### Supplied records
/-- **THE FACTOR AT `x + e_μ`**: `(H_μ w)(x + e_μ) = p(r+1)·w(x) + (1 − p(r+1))·w(x + ℓe_μ)` (interior: same cell; knot `r + 1 = ℓ`: the value is `w(x + ℓe_μ)` and
`p(ℓ) = 0`). [folklore] -/
theorem hermStep_shift_eq (hℓN : ℓ ∣ P.sitesPerDir 0) (hℓ : 0 < ℓ) (hp0 : p 0 = 1) (hpℓ : p ℓ = 0) (μ : Fin P.d) (w : Site P 0 → ℝ)
    (hw : ∀ x : Site P 0, w x = w (Function.update x μ (x μ - ((((x μ - h).val % ℓ : ℕ)) : ZMod (P.sitesPerDir 0))))) (x : Site P 0) :
    (p (((x.shift μ) μ - h).val % ℓ) * w (Function.update (x.shift μ) μ ((x.shift μ) μ - (((((x.shift μ) μ - h).val % ℓ : ℕ)) : ZMod (P.sitesPerDir 0)))) + (1 - p (((x.shift μ) μ - h).val % ℓ)) * w (Function.update (x.shift μ) μ ((x.shift μ) μ - (((((x.shift μ) μ - h).val % ℓ : ℕ)) : ZMod (P.sitesPerDir 0)) + ((ℓ : ℕ) : ZMod (P.sitesPerDir 0))))) = p ((x μ - h).val % ℓ + 1) * w x + (1 - p ((x μ - h).val % ℓ + 1)) * w (Function.update x μ (x μ + ((ℓ : ℕ) : ZMod (P.sitesPerDir 0)))) := by
  obtain ⟨h1, h2⟩ := runConst_values ℓ h hℓN μ w hw x
  have hlt : (x μ - h).val % ℓ < ℓ := Nat.mod_lt _ hℓ
  rcases Nat.lt_or_ge ((x μ - h).val % ℓ + 1) ℓ with hr | hr
  · have hcL : Function.update (x.shift μ) μ ((x.shift μ) μ - (((((x.shift μ) μ - h).val % ℓ : ℕ)) : ZMod (P.sitesPerDir 0)) + ((ℓ : ℕ) : ZMod (P.sitesPerDir 0))) = Function.update x μ (x μ - ((((x μ - h).val % ℓ : ℕ)) : ZMod (P.sitesPerDir 0)) + ((ℓ : ℕ) : ZMod (P.sitesPerDir 0))) := by
      rw [cornerL_eq ℓ h (x.shift μ) μ, corner_shift_of_lt ℓ h hℓN x μ hr, ← cornerL_eq ℓ h x μ]
    rw [hcL, corner_shift_of_lt ℓ h hℓN x μ hr, offset_shift ℓ h hℓN, Nat.mod_eq_of_lt hr, h1, h2]
  · have hr' : (x μ - h).val % ℓ + 1 = ℓ := le_antisymm hlt hr
    have hoff : ((x.shift μ) μ - h).val % ℓ = 0 := by rw [offset_shift ℓ h hℓN, hr', Nat.mod_self]
    have hcL : Function.update (x.shift μ) μ ((x.shift μ) μ - (((((x.shift μ) μ - h).val % ℓ : ℕ)) : ZMod (P.sitesPerDir 0)) + ((ℓ : ℕ) : ZMod (P.sitesPerDir 0))) = Function.update (Function.update x μ (x μ - ((((x μ - h).val % ℓ : ℕ)) : ZMod (P.sitesPerDir 0)) + ((ℓ : ℕ) : ZMod (P.sitesPerDir 0)))) μ ((Function.update x μ (x μ - ((((x μ - h).val % ℓ : ℕ)) : ZMod (P.sitesPerDir 0)) + ((ℓ : ℕ) : ZMod (P.sitesPerDir 0)))) μ + ((ℓ : ℕ) : ZMod (P.sitesPerDir 0))) := by
      rw [cornerL_eq ℓ h (x.shift μ) μ, corner_shift_of_eq ℓ h hℓN x μ hr']
    rw [hcL, corner_shift_of_eq ℓ h hℓN x μ hr', hoff, hp0, hr', hpℓ, h2]
    ring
######
→ Exercise instructions
Copy out each record word for word.

→ Reply to the task
/-- **THE FACTOR AT `x + e_μ`**: `(H_μ w)(x + e_μ) = p(r+1)·w(x) + (1 − p(r+1))·w(x + ℓe_μ)` (interior: same cell; knot `r + 1 = ℓ`: the value is `w(x + ℓe_μ)` and
`p(ℓ) = 0`). [folklore] -/
theorem hermStep_shift_eq (hℓN : ℓ ∣ P.sitesPerDir 0) (hℓ : 0 < ℓ) (hp0 : p 0 = 1) (hpℓ : p ℓ = 0) (μ : Fin P.d) (w : Site P 0 → ℝ)
    (hw : ∀ x : Site P 0, w x = w (Function.update x μ (x μ - ((((x μ - h).val % ℓ : ℕ)) : ZMod (P.sitesPerDir 0))))) (x : Site P 0) :
    (p (((x.shift μ) μ - h).val % ℓ) * w (Function.update (x.shift μ) μ ((x.shift μ) μ - (((((x.shift μ) μ - h).val % ℓ : ℕ)) : ZMod (P.sitesPerDir 0)))) + (1 - p (((x.shift μ) μ - h).val % ℓ)) * w (Function.update (x.shift μ) μ ((x.shift μ) μ - (((((x.shift μ) μ - h).val % ℓ : ℕ)) : ZMod (P.sitesPerDir 0)) + ((ℓ : ℕ) : ZMod (P.sitesPerDir 0))))) = p ((x μ - h).val % ℓ + 1) * w x + (1 - p ((x μ - h).val % ℓ + 1)) * w (Function.update x μ (x μ + ((ℓ : ℕ) : ZMod (P.sitesPerDir 0)))) := by
  obtain ⟨h1, h2⟩ := runConst_values ℓ h hℓN μ w hw x
  have hlt : (x μ - h).val % ℓ < ℓ := Nat.mod_lt _ hℓ
  rcases Nat.lt_or_ge ((x μ - h).val % ℓ + 1) ℓ with hr | hr
  · have hcL : Function.update (x.shift μ) μ ((x.shift μ) μ - (((((x.shift μ) μ - h).val % ℓ : ℕ)) : ZMod (P.sitesPerDir 0)) + ((ℓ : ℕ) : ZMod (P.sitesPerDir 0))) = Function.update x μ (x μ - ((((x μ - h).val % ℓ : ℕ)) : ZMod (P.sitesPerDir 0)) + ((ℓ : ℕ) : ZMod (P.sitesPerDir 0))) := by
      rw [cornerL_eq ℓ h (x.shift μ) μ, corner_shift_of_lt ℓ h hℓN x μ hr, ← cornerL_eq ℓ h x μ]
    rw [hcL, corner_shift_of_lt ℓ h hℓN x μ hr, offset_shift ℓ h hℓN, Nat.mod_eq_of_lt hr, h1, h2]
  · have hr' : (x μ - h).val % ℓ + 1 = ℓ := le_antisymm hlt hr
    have hoff : ((x.shift μ) μ - h).val % ℓ = 0 := by rw [offset_shift ℓ h hℓN, hr', Nat.mod_self]
    have hcL : Function.update (x.shift μ) μ ((x.shift μ) μ - (((((x.shift μ) μ - h).val % ℓ : ℕ)) : ZMod (P.sitesPerDir 0)) + ((ℓ : ℕ) : ZMod (P.sitesPerDir 0))) = Function.update (Function.update x μ (x μ - ((((x μ - h).val % ℓ : ℕ)) : ZMod (P.sitesPerDir 0)) + ((ℓ : ℕ) : ZMod (P.sitesPerDir 0)))) μ ((Function.update x μ (x μ - ((((x μ - h).val % ℓ : ℕ)) : ZMod (P.sitesPerDir 0)) + ((ℓ : ℕ) : ZMod (P.sitesPerDir 0)))) μ + ((ℓ : ℕ) : ZMod (P.sitesPerDir 0))) := by
      rw [cornerL_eq ℓ h (x.shift μ) μ, corner_shift_of_eq ℓ h hℓN x μ hr']
    rw [hcL, corner_shift_of_eq ℓ h hℓN x μ hr', hoff, hp0, hr', hpℓ, h2]
    ring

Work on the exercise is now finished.